In this release, Kuzu automatically spills the records it scans from the source table into a temporary file .tmp located inside the database directory on disk during COPY FROM. The spilling is in fact done automatically by the buffer manager as COPY FROM demands more and more memory. It is by default turned on when you open a local Kuzu database under read-write mode, and you can choose to turn if off by CALL spill_to_disk=false;. Note that we don’t support spilling under in-memory mode for now. As a result of this improvement, Kuzu can now ingest very large sets of relationship records (such as the edges of the 17B Graph500-30 graph in the above experiment) when it is running on a machine with limited memory.

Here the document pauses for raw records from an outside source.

/-!
# [OURS · L1 W4.5(b) · EL♮(3) · WIDTH TABLE W₂ «Σ-SECTION ROUND», engine row] K5⁹ — THE LETTERED-PREFIX T-ISO ENGINE WITH Σ-SECTION HOSTED ROUNDS AND RAMIFIED PREFIX POINTS
# `target_elnat_of_letteredPrefixResolution9` = ✓ K5⁸ `target_elnat_of_letteredPrefixResolution8` (res-type-027 g22) over the W₂ block `PrefixReachKeyLetterParam9`
# (res-type-027 g23, `…NatResidueHypDefs11`), suppliers BY NAMED SLOT (`…NatPrefixSupplierDefs`), TWO new slots HROUND-SEC / HPRAM

res-L1-w45b-stub-4 g15 (desk RULING R73 (ii) / R73a (ii): default owner of the W₂ ISO engine; design line l.86393 option (B) «named supplier slots»).
WHAT CHANGED vs ✓ K5⁸ (everything else VERBATIM — upstairs invariant, base model square, the eight K5⁸ closure cases, END transport): (1) the six supplier
binders are the NAMED slots `HSub1Supplier k n Reach` · `HSub2Supplier k n H ι ReachL LS` · `HPT6Supplier k n` · `HOpenSupplier k n H ι Open` · `HPairSupplier k n`
· `HRoundKeepNSupplier k n` (each = K5⁸'s binder text byte for byte, `δ`-unfolded at use); (2) the last hypothesis is `∃ F' ρ' T', PrefixReachKeyLetterParam9 … ∧ (end
regular)` — Defs10's P8 block + the TWO PREFIX CLAUSES of WIDTH TABLE W₂: (HR-SEC) the Σ-SECTION hosted round in a listed host ((N2) «host regular along `Z̃`» ↦ (L2)
«`𝓘⟨Z⟩ = 𝓘⟨Ẽ₁⟩ + (f)`, `f` a parameter, at every closed point of `Z`», (N4) deleted) and (P-ram) the HOSTLESS RAMIFIED POINT STEP (blow up `J` supported at a closed
non-regular point of `T̃₁`, `J` generated by three cotangent-independent elements; letters and tag dropped); (3) TWO new supplier slots and their induction cases:
HROUND-SEC (`HRoundSecSupplier k n`; case = the (HR-KEEP-N) case verbatim) and HPRAM (`HPRamSupplier k n`; case = new model square, letters `[]`, tag `none`).  At
`n = 3` the suppliers are the tree's (RUNG⁸'s five + `NodalHostedRoundFact`'s), HPRAM := ✓ `fatPointStep_model` repackaged (`TCPlus.hpram_supplier`, this seat), and
HROUND-SEC := ✓ `embeddedLiftFact_holds` + res-L1-w45b-nose-w1's (u2) (composition owed, R73a (ii)).  PURE LOGIC AROUND IT (Defs11): `PrefixReachKeyLetterParam8 → …9`
(two ADDED clauses), so RUNG⁹ over `IsoHypReachNDLeavesP9` re-derives RUNG⁸'s class and the certified customer Q47₂ (lead-1) — nothing of EL♮(3) is proved by this.
OURS; NOT a statement of any manuscript ([Hironaka2017] is a candidate under adjudication, nothing of it is asserted); AI-written, weaker than expert review.  No `sorry`;
standard axioms; DEF-FREE.  `--supports stmt-ResolutionOfSingularities-20148 --as helper`.  [folklore; K5⁸ (res-type-027 g22) re-slotted; K5⁶ (res-L1-w45b-stub-2 g16); K5′ (res-D-pv-029)]
-/

set_option linter.dupNamespace false -- mandated namespace `Summit.<Summit>.<Problem>` of this single-conjunct summit
set_option linter.overlappingInstances false -- signatures carry `[IsDomain O] [IsDiscreteValuationRing O]`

Below is a demonstrative example of the loading times when we limit the buffer manager capacity of the system when loading the Graph500-30 graph. We are using 32 threads on the same machine as in the above experiment:

BM Size	Loading time	Amount of spilled data
410GB	3613s	420GB
205GB	4081s	638GB
102GB	4276s	736GB

Using 32 threads, we can load 17B edges in 1 hour when giving 420GB of memory to the buffer manager, 1 hour 8 minutes when giving 205GB, and 1 hour and 10 minutes when using 102GB. These numbers should look very good to anyone working with large datasets and existing GDBMSs. We are very pleased with the performance of the COPY FROM pipeline for really large graphs, and highly recommend pushing it to its limits if you need to ingest and work on very large databases.

Zone maps

In this release we also implemented another optimization: Zone maps, which is a widely adopted optimization in columnar systems to speed up scans when there is a filter in a query on a numeric column. The idea is to store statistics, specifically the minimum and maximum values, per chunks of the column (in our case node groups). When there is a filter on the property stored in the column, the system can use the minimum and maximum values to infer whether the chunk can contain any value that passes the filter. For example, consider the following query:

MATCH (a:Person)
WHERE a.age < 10
RETURN *

To evaluate this query, Kuzu needs to scan the age column of a the Person node table. If for a particular node group j, the minimum value stored for the zone map is greater than 10, say 15, then the system can skip over scanning the entire node group, since no value in node group j can pass the filter.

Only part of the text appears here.